Autor Stephen Kwame Dadugblor
en Limba Engleză Paperback – mai 2025
In the early 2010s electoral disputes in Ghana garnered global attention and raised questions concerning the nature and future of democratic practice in postcolonial countries. In Deliberating Ghana: Postcolonial Rhetorics, Culture, and Democracy Stephen Kwame Dadugblor examines these disputes as they unfolded in Ghana’s Supreme Court and in the public domain. Reading a diverse set of materials including courtroom discourse, social media artifacts, documentaries, parliamentary records, and op-eds, Dadugblor theorizes a cultural imaginaries orientation as a viable approach for understanding and decolonizing knowledge of democratic practice frequently tethered to Western epistemologies and conceptions.

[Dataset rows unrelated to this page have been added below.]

import Summits.BirchSwinnertonDyer.Rank1Residual.GaloisImage.KolyvaginDerivativeUnramified
import HarnessLib

/-!
# Kolyvagin's derivative classes are unramified where the Euler-system class is — CLASS-LEVEL form
# (`res_{I_𝔓} κ_r = 0` in `H¹(I_𝔓, T′)`, no triviality of inertia on the coefficients)
# (cell `b2b-bsdres`, team n1011, seat p11 GEN 8, OWNERS row T-DER = skel/T-DER.md STATUS v5/v6; file F7′)

HONEST FRAMING (cell `b2b-bsdres`, run/shared/lean/b2b/bsd-rank1-residual/, verbatim in every
file): the goal of the cell is to DELETE the COMBINATION-SHAPED residual classes of the
Birch–Swinnerton-Dyer formula for ALL analytic-rank `≤ 1` elliptic curves over `ℚ` — "full BSD
formula for every rank `≤ 1` curve in class `C`" assembled STRICTLY from published theorems — so
that the rank-`≤ 1` remainder becomes exactly the CONSTRUCTION-SHAPED classes, which are TYPED
(missing-input `Prop`s), NOT attempted. This is not "finishing BSD". Team n1011: research route on
the CONSTRUCTION-SHAPED class X4; no claim beyond the stated classes; nothing is booked. TOOL
theorems of continuous group cohomology (no definition, no named fact, no `sorry`); curve-free,
`p`-free, Euler-system-free.

## What

F7 (`KolyvaginDerivativeUnramified.lean`) tracks the COCYCLE-LEVEL condition "every representative
vanishes on `S`", adequate where `S` (the inertia groups above `v`) acts trivially on the
coefficients.  This file tracks the CLASS-LEVEL condition **`res_I y = 0 ∈ H¹(I, X)` for every
subgroup `I` of a conjugation-stable family `𝓘` inside `H`** (`resLe`), which is the meaning of
"unramified at `v`" for RAMIFIED coefficients as well (the bad places `v ∣ N`, `v ∤ p` of THEOREM B,
[MR04] Remark A.5's structure `𝓕_u`):
§1 `resLe_eq_zero_iff_exists` (cocycle description), stability under `+`/`−`, under `conjMap`
(`(g·φ)|_I = ∂(g·w)` when `φ|_{g⁻¹ I g} = ∂w`), under Kolyvagin's `D_r` (F7's
`noncommProd_deriv_apply_mem`), under coefficient change (F3a `red_resLe`, NO hypothesis on the
action), and DESCENT `resSubgroup X I 1 κ = resLe (I ≤ H) 1 (resSubgroup X H 1 κ)`;
§2 **THEOREM B-ur (class level)** `resSubgroup_inertia_eq_zero_of_resSubgroup_eq_deriv`: over a
number field, for `U ⊴ Γ_K` open and unramified at `v`, ANY `red : X ⟶ X′` and `x ∈ H¹(U, X)` with
`res_{I_𝔓} x = 0` for all `𝔓 ∣ v`: every `κ ∈ H¹(Γ_K, X′)` with `res_U κ = D_r (red_* x)` has
`res_{I_𝔓} κ = 0` for all `𝔓 ∣ v`; §3 the bridge to F7/F9: `res_{I} κ = 0` iff some representative
of `κ` vanishes on `I` (`exists_apply_eq_zero_of_resSubgroup_eq_zero`), so F9
(`SelmerFinite.localization_mem_unramifiedSubgroup_of_apply_eq_zero`) turns the conclusion at
`𝔓₀` into `loc_v ∈ H¹_ur(K_v, ·)` in `ℤ`-currency.  The INPUT at a bad place (`res_{I} c_{⊥,r} = 0`)
is NOT supplied here (Kato's `H¹(ℤ[ζ_m, 1/p], T)` clause if typed so, or [Rubin00] Cor. B.3.4's
universal norms) — skel/T-DER.md STATUS v6.

References: K. Rubin, *Euler Systems* (2000), Thm. 4.5.1, §B.3; B. Mazur, K. Rubin, Mem. AMS 799
(2004), App. A, Prop. A.2, Remark A.5; J.-P. Serre, *Galois Cohomology*, I §2.
-/

noncomputable section

open CategoryTheory Function Finset Field IsDedekindDomain
open scoped NumberField Pointwise
open Literature.NumberTheory.GaloisRepresentations
open Literature.NumberTheory.EllipticCurves (subgroupConj subgroupConj_apply_coe subgroupInclusion)

universe u v

namespace Summit.BirchSwinnertonDyer.Rank1Residual.GaloisImage

namespace Derivative

/-! ### §1 Bookkeeping for `res_I y = 0` -/

section ResZero

variable {R : Type v} [CommRing R] [TopologicalSpace R]
variable {G : Type u} [Group G] [TopologicalSpace G] [IsTopologicalGroup G]
variable (X : TopRep.{u} R G) (H : Subgroup G)

/-- `res_I [φ] = 0` in `H¹(I, X)` iff `φ|_I` is a coboundary: `∃ w, ∀ s ∈ I, φ(s) = s·w − w`.
[folklore] -/
theorem resLe_oneCocycleClass_eq_zero_iff {I : Subgroup G} (hIH : I ≤ H)
    (φ : contOneCocycles (subgroupRep X H)) :
    resLe X hIH 1 (oneCocycleClass _ φ) = 0 ↔
      ∃ w : X, ∀ s (hs : s ∈ I), φ.1 ⟨s, hIH hs⟩ = X.ρ s w - w := by
  rw [resLe_oneCocycleClass, oneCocycleClass_eq_zero_iff]
  constructor
  · rintro ⟨w, hw⟩
    exact ⟨w, fun s hs => hw ⟨s, hs⟩⟩
  · rintro ⟨w, hw⟩
    exact ⟨w, fun s => hw s s.2⟩

/-- `res_I (g · y) = 0` when `res_{g⁻¹ I g} y = 0`: if `φ|_{g⁻¹Ig} = ∂w` then
`(g·φ)|_I = ∂(g·w)` (`(g·φ)(s) = g φ(g⁻¹ s g) = g((g⁻¹sg) w − w) = s (g w) − g w`). [folklore] -/
theorem resLe_conjMap_eq_zero [H.Normal] (g : G) {I I' : Subgroup G} (hIH : I ≤ H) (hI'H : I' ≤ H)
    (hI' : ∀ s ∈ I, g⁻¹ * s * g ∈ I') {y : continuousCohomology 1 (subgroupRep X H)}
    (hy : resLe X hI'H 1 y = 0) : resLe X hIH 1 (conjMap X H g 1 y) = 0 := by
  obtain ⟨φ, rfl⟩ := oneCocycleClass_surjective _ y
  obtain ⟨w, hw⟩ := (resLe_oneCocycleClass_eq_zero_iff X H hI'H φ).mp hy
  rw [conjMap_oneCocycleClass, resLe_oneCocycleClass_eq_zero_iff]
  refine ⟨X.ρ g w, fun s hs => ?_⟩
  rw [conj_pullback_apply]
  have hconj : subgroupConj H g ⟨s, hIH hs⟩ = ⟨g⁻¹ * s * g, hI'H (hI' s hs)⟩ :=
    Subtype.ext (subgroupConj_apply_coe H g _)
  rw [hconj, hw _ (hI' s hs), map_sub, ← ρ_mul_apply, ← ρ_mul_apply,
    show g * (g⁻¹ * s * g) = s * g by group]

variable {X' : TopRep.{u} R G}

/-- `res_I (red_* y) = 0` when `res_I y = 0`, for ANY equivariant `red : X ⟶ X′` (coefficient change
commutes with restriction, F3a `red_resLe`; no hypothesis on the action of `I`). [folklore] -/
theorem resLe_map_red_eq_zero (red : X ⟶ X') {I : Subgroup G} (hIH : I ≤ H)
    {y : continuousCohomology 1 (subgroupRep X H)} (hy : resLe X hIH 1 y = 0) :
    resLe X' hIH 1 (ContinuousCohomology.map (ContinuousMonoidHom.id H) (X := subgroupRep X H)
      (Y := subgroupRep X' H) ((TopRep.resFunctor H.subtype).map red) 1 y) = 0 := by
  rw [← red_resLe red hIH y, hy, map_zero]

/-- `res^Γ_I = res^H_I ∘ res^Γ_H` on `H¹` (both sides are the pull-back of a cocycle to `I`).
[folklore] -/
theorem resLe_resSubgroup {I : Subgroup G} (hIH : I ≤ H) (κ : continuousCohomology 1 X) :
    resLe X hIH 1 (resSubgroup X H 1 κ) = resSubgroup X I 1 κ := by
  obtain ⟨Φ, rfl⟩ := oneCocycleClass_surjective X κ
  rw [resSubgroup_oneCocycleClass, resLe_oneCocycleClass, resSubgroup_oneCocycleClass]
  exact congrArg _ (Subtype.ext (ContinuousMap.ext fun _ => rfl))

/-- **Stability of `{y | res_I y = 0 for all I ∈ 𝓘}` under Kolyvagin's derivative operator**
`D_r = ∏_{ℓ∈r} Σ_{j<N_ℓ} j (σ_ℓ ·)^j`, for a family `𝓘` of subgroups of `H` stable under conjugation
by `G` (F7's `noncommProd_deriv_apply_mem` on the additive subgroup). [folklore] -/
theorem forall_resLe_noncommProd_deriv_eq_zero [H.Normal] (𝓘 : Set (Subgroup G))
    (h𝓘H : ∀ I ∈ 𝓘, I ≤ H) (h𝓘conj : ∀ I ∈ 𝓘, ∀ g : G, ∃ I' ∈ 𝓘, ∀ s ∈ I, g⁻¹ * s * g ∈ I')
    {ι : Type*} (r : Finset ι) (σ : ι → G) (N : ι → ℕ) (comm)
    {y : continuousCohomology 1 (subgroupRep X H)} (hy : ∀ I (hI : I ∈ 𝓘), resLe X (h𝓘H I hI) 1 y = 0)
    (I : Subgroup G) (hI : I ∈ 𝓘) :
    resLe X (h𝓘H I hI) 1 ((r.noncommProd (fun ℓ => ∑ j ∈ range (N ℓ),
      (j : Module.End R (continuousCohomology 1 (subgroupRep X H))) *
        (conjMap X H (σ ℓ) 1).hom.toLinearMap ^ j) comm) y) = 0 := by
  let V : AddSubgroup (continuousCohomology 1 (subgroupRep X H)) :=
    { carrier := {z | ∀ I (hI : I ∈ 𝓘), resLe X (h𝓘H I hI) 1 z = 0}
      zero_mem' := fun I hI => map_zero _
      add_mem' := fun h₁ h₂ I hI => by rw [map_add, h₁ I hI, h₂ I hI, add_zero]
      neg_mem' := fun h₁ I hI => by rw [map_neg, h₁ I hI, neg_zero] }
  have hE : ∀ ℓ ∈ r, ∀ z ∈ V, (conjMap X H (σ ℓ) 1).hom.toLinearMap z ∈ V := by
    intro ℓ _ z hz I hI
    obtain ⟨I', hI', hconj⟩ := h𝓘conj I hI (σ ℓ)
    exact resLe_conjMap_eq_zero X H (σ ℓ) (h𝓘H I hI) (h𝓘H I' hI') hconj (hz I' hI')
  exact noncommProd_deriv_apply_mem V r (fun ℓ => (conjMap X H (σ ℓ) 1).hom.toLinearMap) N hE comm
    y hy I hI

/-- `res_I κ = 0` iff some representative of `κ` vanishes identically on `I` (subtract the
coboundary `∂w` globally — a continuous cocycle as soon as the orbit maps `g ↦ g·w` are continuous,
`hXc`, e.g. for the `TopRep` of a `GaloisRep` / `ContinuousRep`). [folklore] -/
theorem resSubgroup_eq_zero_iff_exists_apply_eq_zero (hXc : ∀ w : X, Continuous fun g : G => X.ρ g w)
    (I : Subgroup G) (κ : continuousCohomology 1 X) :
    resSubgroup X I 1 κ = 0 ↔ ∃ Φ : contOneCocycles X, oneCocycleClass X Φ = κ ∧ ∀ s ∈ I, Φ.1 s = 0 := by
  constructor
  · intro h
    obtain ⟨Φ, rfl⟩ := oneCocycleClass_surjective X κ
    rw [resSubgroup_oneCocycleClass, oneCocycleClass_eq_zero_iff] at h
    obtain ⟨w, hw⟩ := h
    -- the representative `Φ − ∂w`
    let δ : contOneCocycles X := ⟨⟨fun g => X.ρ g w - w, (hXc w).sub continuous_const⟩, fun g h => by
      change X.ρ (g * h) w - w = (X.ρ g w - w) + X.ρ g (X.ρ h w - w)
      rw [map_sub, ρ_mul_apply]; abel⟩
    have hδ : oneCocycleClass X δ = 0 := (oneCocycleClass_eq_zero_iff X δ).mpr ⟨w, fun _ => rfl⟩
    refine ⟨Φ - δ, by rw [oneCocycleClass_sub, hδ, sub_zero], fun s hs => ?_⟩
    have h1 := hw ⟨s, hs⟩
    rw [contOneCocycles.pullback_apply] at h1
    change Φ.1 s = X.ρ s w - w at h1
    change Φ.1 s - (X.ρ s w - w) = 0
    rw [h1, sub_self]
  · rintro ⟨Φ, rfl, hΦ⟩
    rw [resSubgroup_oneCocycleClass, oneCocycleClass_eq_zero_iff]
    refine ⟨0, fun s => ?_⟩
    rw [contOneCocycles.pullback_apply, map_zero, sub_zero]
    exact hΦ s s.2

end ResZero

/-! ### §2 THEOREM B-ur, class-level form -/

section Unramified

variable {K : Type u} [Field K] [NumberField K]
variable {R : Type v} [CommRing R] [TopologicalSpace R]
variable (X X' : TopRep.{u} R (absoluteGaloisGroup K)) (U : Subgroup (absoluteGaloisGroup K)) [U.Normal]

/-- **THEOREM B-ur (class level): Kolyvagin's derivative classes are unramified where the
Euler-system class is**, with NO hypothesis on the action of inertia on the coefficients.  Let
`U ⊴ Γ_K` be open (normal) and unramified at `v`, `red : X ⟶ X′` equivariant, and `x ∈ H¹(U, X)`
with `res_{I_𝔓} x = 0` for every `𝔓 ∣ v`.  Then every `κ ∈ H¹(Γ_K, X′)` with
`res_U κ = D_r (red_* x)` (THEOREM A3's shape) satisfies `res_{I_𝔓} κ = 0 ∈ H¹(I_𝔓, X′)` for every
`𝔓 ∣ v`.  ([Rubin00] Thm. 4.5.1 / [MR04] Prop. A.2 and Remark A.5 — the structure `𝓕_u`,
unramified at every `ℓ ≠ p` — granted the input at `v`.)
[cite: Rubin2000, Thm. 4.5.1] [cite: MazurRubin2004, App. A Prop. A.2 and Remark A.5 (pp. 79–81)] -/
theorem resSubgroup_inertia_eq_zero_of_resSubgroup_eq_deriv (red : X ⟶ X')
    {v : HeightOneSpectrum (𝓞 K)} (hvU : SubgroupIsUnramifiedAt K U v)
    (x : continuousCohomology 1 (subgroupRep X U))
    (hx : ∀ 𝔓 (h𝔓 : 𝔓 ∈ v.primesAbove), resLe X (hvU 𝔓 h𝔓) 1 x = 0)
    {ι : Type*} (r : Finset ι) (σ : ι → absoluteGaloisGroup K) (N : ι → ℕ) (comm)
    (κ : continuousCohomology 1 X')
    (hκ : resSubgroup X' U 1 κ = (r.noncommProd (fun ℓ => ∑ j ∈ range (N ℓ),
        (j : Module.End R (continuousCohomology 1 (subgroupRep X' U))) *
          (conjMap X' U (σ ℓ) 1).hom.toLinearMap ^ j) comm)
      (ContinuousCohomology.map (ContinuousMonoidHom.id U) (X := subgroupRep X U)
        (Y := subgroupRep X' U) ((TopRep.resFunctor U.subtype).map red) 1 x))
    {𝔓 : Ideal (absIntegers (𝓞 K) K)} (h𝔓 : 𝔓 ∈ v.primesAbove) :
    resSubgroup X' (𝔓.inertia (absoluteGaloisGroup K)) 1 κ = 0 := by
  -- the family of inertia subgroups above `v`
  set 𝓘 : Set (Subgroup (absoluteGaloisGroup K)) :=
    {I | ∃ 𝔓 ∈ v.primesAbove, I = 𝔓.inertia (absoluteGaloisGroup K)} with h𝓘_def
  have h𝓘U : ∀ I ∈ 𝓘, I ≤ U := by
    rintro I ⟨𝔓', h𝔓', rfl⟩; exact hvU 𝔓' h𝔓'
  have h𝓘conj : ∀ I ∈ 𝓘, ∀ g : absoluteGaloisGroup K, ∃ I' ∈ 𝓘, ∀ s ∈ I, g⁻¹ * s * g ∈ I' := by
    rintro I ⟨𝔓', h𝔓', rfl⟩ g
    refine ⟨(g⁻¹ • 𝔓').inertia (absoluteGaloisGroup K), ⟨g⁻¹ • 𝔓', smul_mem_primesAbove h𝔓' g⁻¹, rfl⟩,
      fun s hs => ?_⟩
    have h := conj_mem_inertia_smul hs g⁻¹
    rwa [inv_inv] at h
  -- `red_* x`, then `D_r (red_* x)` have zero restriction to every `I ∈ 𝓘`
  have hred : ∀ I (hI : I ∈ 𝓘), resLe X' (h𝓘U I hI) 1 (ContinuousCohomology.map (ContinuousMonoidHom.id U)
      (X := subgroupRep X U) (Y := subgroupRep X' U) ((TopRep.resFunctor U.subtype).map red) 1 x) = 0 := by
    rintro I ⟨𝔓', h𝔓', rfl⟩
    exact resLe_map_red_eq_zero X U red _ (hx 𝔓' h𝔓')
  have hD := forall_resLe_noncommProd_deriv_eq_zero X' U 𝓘 h𝓘U h𝓘conj r σ N comm hred
    (𝔓.inertia (absoluteGaloisGroup K)) ⟨𝔓, h𝔓, rfl⟩
  rw [← hκ, resLe_resSubgroup] at hD
  exact hD

/-- The class-level conclusion in F7's cocycle currency: under the hypotheses of
`resSubgroup_inertia_eq_zero_of_resSubgroup_eq_deriv`, for each `𝔓 ∣ v` SOME representative of `κ`
vanishes on `I_𝔓` — the input of F9 `SelmerFinite.localization_mem_unramifiedSubgroup_of_apply_eq_zero`
at `𝔓₀`, giving `loc_v κ ∈ H¹_ur(K_v, ·)` in `ℤ`-currency with no unramifiedness of the
coefficients. [folklore] -/
theorem exists_apply_eq_zero_of_resSubgroup_eq_deriv (red : X ⟶ X')
    (hX'c : ∀ w : X', Continuous fun g : absoluteGaloisGroup K => X'.ρ g w)
    {v : HeightOneSpectrum (𝓞 K)} (hvU : SubgroupIsUnramifiedAt K U v)
    (x : continuousCohomology 1 (subgroupRep X U))
    (hx : ∀ 𝔓 (h𝔓 : 𝔓 ∈ v.primesAbove), resLe X (hvU 𝔓 h𝔓) 1 x = 0)
    {ι : Type*} (r : Finset ι) (σ : ι → absoluteGaloisGroup K) (N : ι → ℕ) (comm)
    (κ : continuousCohomology 1 X')
    (hκ : resSubgroup X' U 1 κ = (r.noncommProd (fun ℓ => ∑ j ∈ range (N ℓ),
        (j : Module.End R (continuousCohomology 1 (subgroupRep X' U))) *
          (conjMap X' U (σ ℓ) 1).hom.toLinearMap ^ j) comm)
      (ContinuousCohomology.map (ContinuousMonoidHom.id U) (X := subgroupRep X U)
        (Y := subgroupRep X' U) ((TopRep.resFunctor U.subtype).map red) 1 x))
    {𝔓 : Ideal (absIntegers (𝓞 K) K)} (h𝔓 : 𝔓 ∈ v.primesAbove) :
    ∃ Φ : contOneCocycles X', oneCocycleClass X' Φ = κ ∧
      ∀ s ∈ 𝔓.inertia (absoluteGaloisGroup K), Φ.1 s = 0 :=
  (resSubgroup_eq_zero_iff_exists_apply_eq_zero X' hX'c _ κ).mp
    (resSubgroup_inertia_eq_zero_of_resSubgroup_eq_deriv X X' U red hvU x hx r σ N comm κ hκ h𝔓)

end Unramified

end Derivative

end Summit.BirchSwinnertonDyer.Rank1Residual.GaloisImage

end
import Summits.BirchSwinnertonDyer.BirchSwinnertonDyer.Theorems.TameQuarticManinParityTwistLatticeSandwich
import Summits.BirchSwinnertonDyer.BirchSwinnertonDyer.Theorems.TameQuarticManinParityTwistPairManinDivisibilityOfSandwich
import HarnessLib

/-!
# Route `TameQuarticManinParity`, LINE 25 (bsd-idea-3 g8): M25 `TprimeIrrTwistPairManinDivisibility` (stmt-22695)
# ⟸ T24L `TprimeIrrOptimalTwistNeronLattice` (stmt-22694) ALONE, by name (`--supports` 22695)

Cell `pub/bsd-wall`, D-0145 line `route-BirchSwinnertonDyer-TeichmullerTwistDescent`, seat `bsd-line-ttd-p1` g10.
BSD is NOT proved by this; Manin's conjecture is not proved by this; M25 and T24L remain OPEN. With S25
(`tprimeTwistLatticeSandwich_proof`, landed outright) and the glue GM25
(`tprimeIrrTwistPairManinDivisibilityOfSandwich_proof`), the twist-pair Manin divisibilities
`c_{III*} ∣ c_{III} ∣ 3·c_{III*}` reduce BY NAME to the single open input T24L («twist of optimal is optimal» on the
irreducible (t′) pairs). Design: one composition; no definition, no named fact, no `sorry`.
-/

set_option autoImplicit false
-- D-0017: single-problem summit, so `Summit.BirchSwinnertonDyer.BirchSwinnertonDyer.…` repeats a namespace BY DESIGN.
set_option linter.dupNamespace false

namespace Summit.BirchSwinnertonDyer.BirchSwinnertonDyer.Theorems.TameQuarticManinParity

open Summit.BirchSwinnertonDyer.BirchSwinnertonDyer.Theses.TameQuarticManinParity

/-- **M25 from T24L alone**: `TprimeIrrOptimalTwistNeronLattice → TprimeIrrTwistPairManinDivisibility`
(GM25 ∘ S25, both landed). [cite: Stevens1989, Lemmas (5.2), (5.4)] -/
theorem tprimeIrrTwistPairManinDivisibility_of_optimalTwistNeronLattice (hT : TprimeIrrOptimalTwistNeronLattice) :
    TprimeIrrTwistPairManinDivisibility :=
  tprimeIrrTwistPairManinDivisibilityOfSandwich_proof tprimeTwistLatticeSandwich_proof hT

end Summit.BirchSwinnertonDyer.BirchSwinnertonDyer.Theorems.TameQuarticManinParity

Organized around four key ideas about deliberation—the notion of speech, the utility of genre, the promises and perils of digital political participation, and the politics of memory—Deliberating Ghana situates rhetorical studies of democracy within African epistemologies, calling attention to how centering the postcolony can contribute to moving beyond well-worn binaries of West/non-West in studies of rhetoric, democracy, and deliberation, and toward decolonial possibilities. It offers fresh perspectives on foregrounding a society’s indigenous knowledge and the messiness of its socio-political and rhetorical traditions to intervene in debates about the politics of knowledge production.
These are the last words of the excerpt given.